In summary, the experience of the Depression did not shake the commitment of the Salvadoran ruling class to laissez-faire liberalism; nor did it question the logic of the system of export agriculture on which the coffee republic had rested. The republic was gone, but the oligarchy remained a ruling class in a social and economic sense. The personal dictatorship of Maximiliano Hernández was made possible by the crisis of oligarchic power culminating in the matanza, which created a new division of political labor. The regime had become explicitly authoritarian, and grounded in a personal dictatorship.
The “ruling elite” and a personalistic dictator found it convenient to collaborate because their objectives coincided. The oligarchy did not want reform and redistribution, since these would come at its expense; Martínez did not want them because he did not believe them possible or necessary, and he insisted that El Salvador had to live within its means. This suited the oligarchy fine.

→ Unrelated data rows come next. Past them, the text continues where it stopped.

import Summits.ValiantsHypothesis.ValiantsHypothesis.Theorems.BarrierLeverKRSTNoGoBelow12cOnB05
import Literature.NumberTheory.GaussSums.BourgainMordellEstimate

/-!
# Route BarrierLever — item `KRSTNoGoBelow12cOnB05` (stmt-ValiantsHypothesis-19340), NAMED form:
# the band `b < 12c` from the Literature fact `BourgainMordellTwoTerm`

The hypothesis of item stmt-ValiantsHypothesis-19340 (Bourgain 2005 Thm 2 for `r ≤ 2` in
natural-number clothing, inlined in the item) is now the Literature NAMED FACT
`Literature.NumberTheory.GaussSums.BourgainMordellTwoTerm` (`BourgainMordellEstimate.lean`,
[cite: Bourgain2005, Thm 2 (1.24) p.480 under (1.19)–(1.20) p.479]). This file restates the
conditional no-go band with the hypothesis BY NAME (the cell planner p1-g5's WANTED "new item with
the hypothesis by name"): the two spellings agree definitionally (`MordellOneTermBound` /
`MordellTwoTermBound` versus the cell's `OneTermBound` / `TwoTermBound`, `ψ = ZMod.stdAddChar`).

* `b05NatAt_of_bourgainMordellTwoTerm` — the named fact gives `B05NatAt k` for every `k`.
* `krstNoGoBelow12c_of_bourgainMordellTwoTerm` (ideal grade) and
  `krstNoGoBelow12c_perSeed_of_bourgainMordellTwoTerm` (per-seed grade): conditionally on
  `BourgainMordellTwoTerm`, for every `c` and every `b < 12c`, KRST's generator (block `m = n^{3c}`,
  `p` the least prime `≥ m² + n + 1`) is not eventually (ideal- or per-seed-) succinct for
  `SmallCircuits ℂ n b`.

WHAT THIS IS NOT: still CONDITIONAL (the named fact is unproved in Lean; trust base = that name);
the unconditional band of record is `b < 6c` (`…Theorems/BarrierLeverKRSTNoGoBelow6c.lean`).
-/

-- layout Summits/ValiantsHypothesis/ValiantsHypothesis forces the duplicated namespace component
set_option linter.dupNamespace false

noncomputable section

namespace Summit.ValiantsHypothesis.ValiantsHypothesis.Theorems.BarrierLever.KRSTNoGoBelow12cOnB05

open Literature.Barriers.ValiantsHypothesis Literature.Computability.AlgebraicComplexity MvPolynomial
open Summit.ValiantsHypothesis.ValiantsHypothesis.Theorems.BarrierLever.SuccinctHittingSetsForVP
open Summit.ValiantsHypothesis.ValiantsHypothesis.Theorems.BarrierLever.SuccinctHittingSetsForVP.KRSTEdge
open Literature.Computability.MetaComplexity (leastPrimeGe leastPrimeGe_spec)
open Literature.NumberTheory.GaussSums

/-- The Literature named fact `BourgainMordellTwoTerm` is, precision by precision, the cell's
hypothesis `B05NatAt k` (the predicates `MordellOneTermBound`/`MordellTwoTermBound` and
`OneTermBound`/`TwoTermBound` agree definitionally). -/
theorem b05NatAt_of_bourgainMordellTwoTerm (hB : BourgainMordellTwoTerm) (k : ℕ) : B05NatAt k :=
  fun hk => hB k hk

/-- **The band `b < 12c`, ideal grade, from the named fact**: conditionally on Bourgain 2005 Thm 2
(`BourgainMordellTwoTerm`), for every `c` and every `b < 12c`, KRST's generator is not eventually
ideal-succinct for `SmallCircuits ℂ n b`. [cite: Bourgain2005, Thm 2] -/
theorem krstNoGoBelow12c_of_bourgainMordellTwoTerm (hB : BourgainMordellTwoTerm) :
    ∀ c b : ℕ, b < 12 * c → ¬ (∃ n₀ : ℕ, ∀ n ≥ n₀,
      IsIdealSuccinctGenerator (degLEMonomials n) (SmallCircuits ℂ n b)
        (@krstGen ℂ _ (leastPrimeGe (n ^ (3 * c) * n ^ (3 * c) + n + 1)) n
          ⟨(leastPrimeGe_spec (n ^ (3 * c) * n ^ (3 * c) + n + 1)).2⟩ (n ^ (3 * c))
          (le_trans (Nat.le_add_right (n ^ (3 * c) * n ^ (3 * c)) (n + 1))
            (leastPrimeGe_spec (n ^ (3 * c) * n ^ (3 * c) + n + 1)).1))) :=
  krstNoGoBelow12c_of_B05 (b05NatAt_of_bourgainMordellTwoTerm hB)

/-- **The band `b < 12c`, per-seed grade, from the named fact.** [cite: Bourgain2005, Thm 2] -/
theorem krstNoGoBelow12c_perSeed_of_bourgainMordellTwoTerm (hB : BourgainMordellTwoTerm) :
    ∀ c b : ℕ, b < 12 * c → ¬ (∃ n₀ : ℕ, ∀ n ≥ n₀,
      IsSuccinctGenerator (degLEMonomials n) (SmallCircuits ℂ n b)
        (@krstGen ℂ _ (leastPrimeGe (n ^ (3 * c) * n ^ (3 * c) + n + 1)) n
          ⟨(leastPrimeGe_spec (n ^ (3 * c) * n ^ (3 * c) + n + 1)).2⟩ (n ^ (3 * c))
          (le_trans (Nat.le_add_right (n ^ (3 * c) * n ^ (3 * c)) (n + 1))
            (leastPrimeGe_spec (n ^ (3 * c) * n ^ (3 * c) + n + 1)).1))) :=
  krstNoGoBelow12c_perSeed_of_B05 (b05NatAt_of_bourgainMordellTwoTerm hB)

end Summit.ValiantsHypothesis.ValiantsHypothesis.Theorems.BarrierLever.KRSTNoGoBelow12cOnB05

end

But Martínez was not merely a trustee of the oligarchy. He showed his ability to implement some measures that were not exactly welcomed by the financial speculators and the big planters. His ability to enforce their acceptance of these shows that Martínez could play a very strong hand in certain areas. While this does not imply that the oligarchy had lost all its power, it does indicate that it had to accommodate a new reality. The system of oligarchic domination was in crisis. The oligarchy retained the ability to prevent others from usurping its role and the power to resist attempts by any administration to enact reformist policies that could erode its economic base. This crisis of the oligarchy created a political vacuum. The lack of legitimate rule in El Salvador—with the possible exception of the Osorio (1950–56) and Rivera (1962–67) administrations—added a crisis of hegemony to that vacuum.